■ Your objective:
Repeat exactly, and only, the lines of the entries below from the one with "RN → 0 ≤ θF →" through the one with "ℝ))⁻¹) * (C / ξ))))) ≤ rV →", both ends included.

=== Begin Enclosure ===

/-- ★★★ **THE SAME ON THE CANONICAL {x : ScX' d L mv kk r hL | blockOf (L ^ r * L ^ kk) (cvM d L mv kk hL) x ∈ cubeBlocks (cvM d L mv kk hL) (coverCorner (cvM d L mv kk hL) (L ^ mv) L (2 * L ^ mv + 1) k) (6 * L ^ mv + 3)}ES `Q_k = {x | B(x) ∈ c(2w+1,k) + [0,6w+3)}`** — the class hypothesis read on the one-block neighbourhood of each cut box, the interior hypothesis
discharged by `scChi'_ne_zero_nbhd` (n15-c∕127 §2 at `(x, 0)`).  MODEL carriers; the SHAPE of [B9] Cor. 3.6 ∕ Thm 3.7 («(3.35) on □̃»), not the printed theorems.
[cite: Balaban1985BackgroundPropagators, (3.34)–(3.35) p.396, Cor. 3.6 p.408, Thm 3.7 (3.90) p.409; Balaban1984PropagatorsII, (2.91)–(2.93) p.239] -/
theorem uN_scGlued'_spec_of_reg335Box (hL : Odd L ∧ 1 < L) (hL7 : 7 ≤ L) {a₀ : ℝ} (ha₀ : 0 < a₀) (ι : Type) [Fintype ι] [DecidableEq ι] :
    ∃ δ w₀ R₀ θ₀ B : ℝ, 0 < δ ∧ 0 < R₀ ∧ 0 < θ₀ ∧ 0 < B ∧
      ∀ (mv kk r : ℕ), 1 ≤ kk → 1 ≤ r → w₀ ≤ ((L ^ mv : ℕ) : ℝ) →
      ∀ {mm : Type} [Fintype mm] [DecidableEq mm] [Nonempty mm] (e : Matrix mm mm ℂ ≃L[ℝ] (ι → ℝ)), (∀ A B : Matrix mm mm ℂ, traceForm A B = e A ⬝ᵥ e B) →
      ∀ (U : Fin (d + 1) → ScX' d L mv kk r hL → (Matrix mm mm ℂ)ˣ), (∀ μ x, (U μ x : Matrix mm mm ℂ) ∈ Matrix.unitaryGroup mm ℂ) →
      ∀ (ξ C : ℝ), 0 < ξ → 0 ≤ C →
        (∀ k, Reg335Cube (scShift' d L mv kk r hL) U ((((L ^ r * L ^ kk : ℕ) : ℝ))⁻¹) {x : ScX' d L mv kk r hL | blockOf (L ^ r * L ^ kk) (cvM d L mv kk hL) x ∈ cubeBlocks (cvM d L mv kk hL) (coverCorner (cvM d L mv kk hL) (L ^ mv) L (2 * L ^ mv + 1) k) (6 * L ^ mv + 3)} ξ C) →
      ∀ (rV RN θF : ℝ), 0 ≤ rV → 0 ≤ RN → 0 ≤ θF →
        Fintype.card ι * (@basisConst ι _ (Matrix mm mm ℂ) Matrix.frobeniusNormedAddCommGroup Matrix.frobeniusNormedSpace e * (2 * Real.sqrt (Fintype.card mm)) * (Real.sqrt (Fintype.card mm) * ((C / ξ) * Real.exp (((((L ^ r * L ^ kk : ℕ) : ℝ))⁻¹) * (C / ξ))))) ≤ rV →
        Fintype.card ι * (Fintype.card (Fin (d + 1)) * (Fintype.card ι * (@basisConst ι _ (Matrix mm mm ℂ) Matrix.frobeniusNormedAddCommGroup Matrix.frobeniusNormedSpace e * (2 * Real.sqrt (Fintype.card mm)) * (Real.sqrt (Fintype.card mm) * ((C / ξ) * Real.exp (((((L ^ r * L ^ kk : ℕ) : ℝ))⁻¹) * (C / ξ))))) ^ 2 + @basisConst ι _ (Matrix mm mm ℂ) Matrix.frobeniusNormedAddCommGroup Matrix.frobeniusNormedSpace e * (2 * Real.sqrt (Fintype.card mm)) * (Real.sqrt (Fintype.card mm) * ((C / ξ ^ 2) * Real.exp (((((L ^ r * L ^ kk : ℕ) : ℝ))⁻¹) * (C / ξ)))))) ≤ rV →
        rV * (1 + Fintype.card (Fin (d + 1) ⊕ Fin (d + 1))) + RN ≤ R₀ → θF ≤ θ₀ →
      ∃ w : (Fin (d + 1) → ZMod (2 * L)) → ScX' d L mv kk r hL → Matrix mm mm ℂ, (∀ k x, (w k x)ᴴ * w k x = 1) ∧
        ∀ (P : (ScX' d L mv kk r hL × ι → ℝ) →ₗ[ℝ] (ScX' d L mv kk r hL × ι → ℝ)) (NV : (Fin (d + 1) → ZMod (2 * L)) → (ScX' d L mv kk r hL × ι → ℝ) →ₗ[ℝ] (ScX' d L mv kk r hL × ι → ℝ)),
        (∀ k, mmulOp (fun x => coordMat e (ContinuousLinearMap.mulLeftRight ℝ (Matrix mm mm ℂ) (w k x) (w k x)ᴴ)) ∘ₗ P ∘ₗ mmulOp (fun x => (coordMat e (ContinuousLinearMap.mulLeftRight ℝ (Matrix mm mm ℂ) (w k x) (w k x)ᴴ))ᵀ) = (scQQ' d L mv kk r hL (aK a₀ (L : ℝ) (r + kk) * (((L ^ r * L ^ kk : ℕ) : ℝ)) ^ (d + 1)) ι) - NV k) →
        (∀ k, HasMaj (ScNorm' d L mv kk r hL ι) (ScNorm' d L mv kk r hL ι) (mulOp (fun p : ScX' d L mv kk r hL × ι => scPsi' d L mv kk r hL k p.1) ∘ₗ NV k ∘ₗ mulOp (fun p : ScX' d L mv kk r hL × ι => scChi' d L mv kk r hL k p.1)) (fun y y' => RN * Real.exp (-(δ * (unitTorusGeo L kk (cvM d L mv kk hL)).dist y y')))) →
        (∀ k, HasMaj (ScNorm' d L mv kk r hL ι) (ScNorm' d L mv kk r hL ι) ((LinearMap.id - mulOp (fun p : ScX' d L mv kk r hL × ι => scPsi' d L mv kk r hL k p.1)) ∘ₗ NV k ∘ₗ mulOp (fun p : ScX' d L mv kk r hL × ι => scChi' d L mv kk r hL k p.1)) (fun y y' => θF * Real.exp (-(δ * (unitTorusGeo L kk (cvM d L mv kk hL)).dist y y')))) →
        HasMaj (ScNorm' d L mv kk r hL ι) (ScNorm' d L mv kk r hL ι) (scGlued' d L mv kk r hL (aK a₀ (L : ℝ) (r + kk) * (((L ^ r * L ^ kk : ℕ) : ℝ)) ^ (d + 1)) ((((L ^ r * L ^ kk : ℕ) : ℝ))⁻¹) ι e w (fun μ x => (U μ x : Matrix mm mm ℂ)) P NV)
          (fun y y' => B * Real.exp (-(δ / 16 * (unitTorusGeo L kk (cvM d L mv kk hL)).dist y y'))) ∧
        (scGlued' d L mv kk r hL (aK a₀ (L : ℝ) (r + kk) * (((L ^ r * L ^ kk : ℕ) : ℝ)) ^ (d + 1)) ((((L ^ r * L ^ kk : ℕ) : ℝ))⁻¹) ι e w (fun μ x => (U μ x : Matrix mm mm ℂ)) P NV ∘ₗ
            (covLapM (scShift' d L mv kk r hL) ((((L ^ r * L ^ kk : ℕ) : ℝ))⁻¹) (gaugePair (scShift' d L mv kk r hL) (fun μ x => coordMat e (ContinuousLinearMap.mulLeftRight ℝ (Matrix mm mm ℂ) (U μ x : Matrix mm mm ℂ) (U μ x : Matrix mm mm ℂ)ᴴ))) + P) = LinearMap.id ∧
          (covLapM (scShift' d L mv kk r hL) ((((L ^ r * L ^ kk : ℕ) : ℝ))⁻¹) (gaugePair (scShift' d L mv kk r hL) (fun μ x => coordMat e (ContinuousLinearMap.mulLeftRight ℝ (Matrix mm mm ℂ) (U μ x : Matrix mm mm ℂ) (U μ x : Matrix mm mm ℂ)ᴴ))) + P) ∘ₗ
            scGlued' d L mv kk r hL (aK a₀ (L : ℝ) (r + kk) * (((L ^ r * L ^ kk : ℕ) : ℝ)) ^ (d + 1)) ((((L ^ r * L ^ kk : ℕ) : ℝ))⁻¹) ι e w (fun μ x => (U μ x : Matrix mm mm ℂ)) P NV = LinearMap.id) := by
  obtain ⟨δ, w₀, R₀, θ₀, B, hδ, hR₀, hθ₀, hB, H⟩ := uN_scGlued'_spec_of_reg335Cube (d := d) hL hL7 ha₀ ι
  refine ⟨δ, w₀, R₀, θ₀, B, hδ, hR₀, hθ₀, hB, fun mv kk r hk hr hw₀ => ?_⟩
  intro mm _ _ _ e he U hU ξ C hξ hC h335
  exact H mv kk r hk hr hw₀ e he U hU (fun k => {x : ScX' d L mv kk r hL | blockOf (L ^ r * L ^ kk) (cvM d L mv kk hL) x ∈ cubeBlocks (cvM d L mv kk hL) (coverCorner (cvM d L mv kk hL) (L ^ mv) L (2 * L ^ mv + 1) k) (6 * L ^ mv + 3)}) ξ C hξ hC h335 (fun k x hx => scChi'_ne_zero_nbhd hL hL7 mv kk r k x hx)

=== End Enclosure ===

■ Finished exercise:
      ∀ (rV RN θF : ℝ), 0 ≤ rV → 0 ≤ RN → 0 ≤ θF →
        Fintype.card ι * (@basisConst ι _ (Matrix mm mm ℂ) Matrix.frobeniusNormedAddCommGroup Matrix.frobeniusNormedSpace e * (2 * Real.sqrt (Fintype.card mm)) * (Real.sqrt (Fintype.card mm) * ((C / ξ) * Real.exp (((((L ^ r * L ^ kk : ℕ) : ℝ))⁻¹) * (C / ξ))))) ≤ rV →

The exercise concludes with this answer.